Marie Pinterová
- Full name: Marie Neumannová Pinterová
- Country (sports): Czechoslovakia Hungary
- Born: 16 August 1946 (age 79) Stará Boleslav, Czechoslovakia
- Height: 1.75 m (5 ft 9 in)
- Turned pro: 1969

Singles
- Career record: 12–26
- Career titles: 2
- Highest ranking: No. 47 (year-end 1981)

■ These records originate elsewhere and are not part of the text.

omit hW hCb hCne in
/-- **A partial contact by time `t` is witnessed at `t` itself or at a rational time `≤ t`** (for
`C ⊆ ℍ̄`): after a partial contact at `s`, the contact persists, and a point of `C` not swallowed
at `s` stays unswallowed for a while. [folklore] -/
theorem exists_isPartialContact_le_iff (hCH : ∀ z ∈ C, 0 ≤ z.im) {t : ℝ≥0} :
    (∃ s ≤ t, IsPartialContact W C ρ s) ↔ IsPartialContact W C ρ t ∨
      ∃ q : ℚ, 0 ≤ (q : ℝ) ∧ (q : ℝ) ≤ t ∧ IsPartialContact W C ρ (q : ℝ).toNNReal := by
  constructor
  · rintro ⟨s, hst, hs⟩
    by_cases ht : IsPartialContact W C ρ t
    · exact Or.inl ht
    · right
      have hcont : ¬ Disjoint (closedHull W t) (halfNhd C ρ) := fun hd ↦
        hs.1 (hd.mono_left (closedHull_mono W hst))
      have hsub : C ⊆ closedHull W t := by
        by_contra hns
        exact ht ⟨hcont, hns⟩
      -- a point of `C` not swallowed at `s`, swallowed by `t`
      obtain ⟨c, hcC, hcs⟩ := not_subset.1 hs.2
      have hsc : (s : WithTop ℝ≥0) < swallowingTime W c := by
        by_contra hle'
        exact hcs ⟨hCH c hcC, not_lt.1 hle'⟩
      have hct : swallowingTime W c ≤ t := (hsub hcC).2
      obtain ⟨u, hu⟩ := WithTop.ne_top_iff_exists.1 (ne_top_of_le_ne_top WithTop.coe_ne_top hct)
      have hsu : (s : ℝ) < u := by
        have : s < u := by rw [← hu] at hsc; exact WithTop.coe_lt_coe.1 hsc
        exact_mod_cast this
      have hut : u ≤ t := by rw [← hu] at hct; exact WithTop.coe_le_coe.1 hct
      obtain ⟨q, hsq, hqu⟩ := exists_rat_btwn hsu
      have hq0 : 0 ≤ (q : ℝ) := s.coe_nonneg.trans hsq.le
      have hq' : ((q : ℝ).toNNReal : ℝ) = q := Real.coe_toNNReal _ hq0
      refine ⟨q, hq0, hqu.le.trans (by exact_mod_cast hut), ?_, fun hsub' ↦ ?_⟩
      · refine fun hd ↦ hs.1 (hd.mono_left (closedHull_mono W ?_))
        rw [← NNReal.coe_le_coe, hq']; exact hsq.le
      · have h1 : swallowingTime W c ≤ ((q : ℝ).toNNReal : ℝ≥0) := (hsub' hcC).2
        rw [← hu, WithTop.coe_le_coe, ← NNReal.coe_le_coe, hq'] at h1
        exact absurd h1 (not_le.2 hqu)
  · rintro (h | ⟨q, hq0, hqt, hq⟩)
    · exact ⟨t, le_rfl, h⟩
    · refine ⟨(q : ℝ).toNNReal, ?_, hq⟩
      rw [← NNReal.coe_le_coe, Real.coe_toNNReal _ hq0]; exact hqt

end OneCluster

/-! ### The clusters of a `*`-hull -/

section Clusters

variable {A : Set ℂ} {ρ : ℝ} (hA : IsStarHull A) (hρ : 0 < ρ)
include hA hρ

/-- A `ρ`-cluster of a `*`-hull is a `*`-hull (a clopen piece, `IsStarHull.isStarHull_piece`).
[folklore] -/
theorem isStarHull_of_mem_clusterFamily {C : Set ℂ} (hC : C ∈ clusterFamily A ρ) : IsStarHull C := by
  obtain ⟨a, ha, rfl⟩ := hC
  have hAc := hA.isBoundedHull.isClosed
  exact hA.isStarHull_piece (deltaCluster_subset ha) (isClosed_deltaCluster hAc hρ ha)
    (isClosed_diff_deltaCluster hAc hρ ha)

/-- Basic facts on a cluster of a `*`-hull: bounded, nonempty, closed, in the closed half-plane,
and at distance `≥ infDist 0 A` from `0`. [folklore] -/
theorem clusterFamily_facts {C : Set ℂ} (hC : C ∈ clusterFamily A ρ) :
    IsBounded C ∧ C.Nonempty ∧ IsClosed C ∧ (∀ z ∈ C, 0 ≤ z.im) ∧ infDist 0 A ≤ infDist 0 C := by
  obtain ⟨hCA, hCne⟩ := subset_and_nonempty_of_mem_clusterFamily hC
  have hstar := isStarHull_of_mem_clusterFamily hA hρ hC
  exact ⟨hstar.isBoundedHull.1, hCne, hstar.isBoundedHull.isClosed,
    fun z hz ↦ hA.isBoundedHull.im_nonneg (hCA hz), infDist_le_infDist_of_subset hCA hCne⟩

Grand Slam singles results
- Australian Open: 3R (1980)
- French Open: QF (1974)
- Wimbledon: 2R (1978, 1979, 1981)
- US Open: 3R (1978)

Doubles
- Career record: 14–22
- Highest ranking: No. 303 (5 January 1987)

= Marie Pinterová =

Czech tennis player, later Hungarian

Marie Pinterová (née Neumannová, born 16 August 1946) is a former professional tennis player who played from 1969 to 1989.

==Life==
Marie Neumannová was born in 1946 in Stará Boleslav. She began her professional career in 1969. In 1974, she married Hungarian engineer András Pintér. They had one son, Karim, in 1976. Pinterová returned to professional tennis at the age of 34 and won the Tokyo title.

==Career==
In 1974, she played the quarterfinals at Roland Garros, her best performance in a single round of the Grand Slam. She won two WTA singles during her career, first in Florida in 1972 (opposite Billie Jean King in the final), the second in Japan in 1981.

During her career, Pinterová won:
- Two Czech Internationals
- Virginia Slims of Jacksonville
- The Cairo Open
- The Japan Open
- The World University Games

She had wins against Martina Navratilova, Sue Barker and Kathy Jordan.

She played on the European senior circuit of the ITF from 1995. She won 11 World singles championship titles and 24 European titles.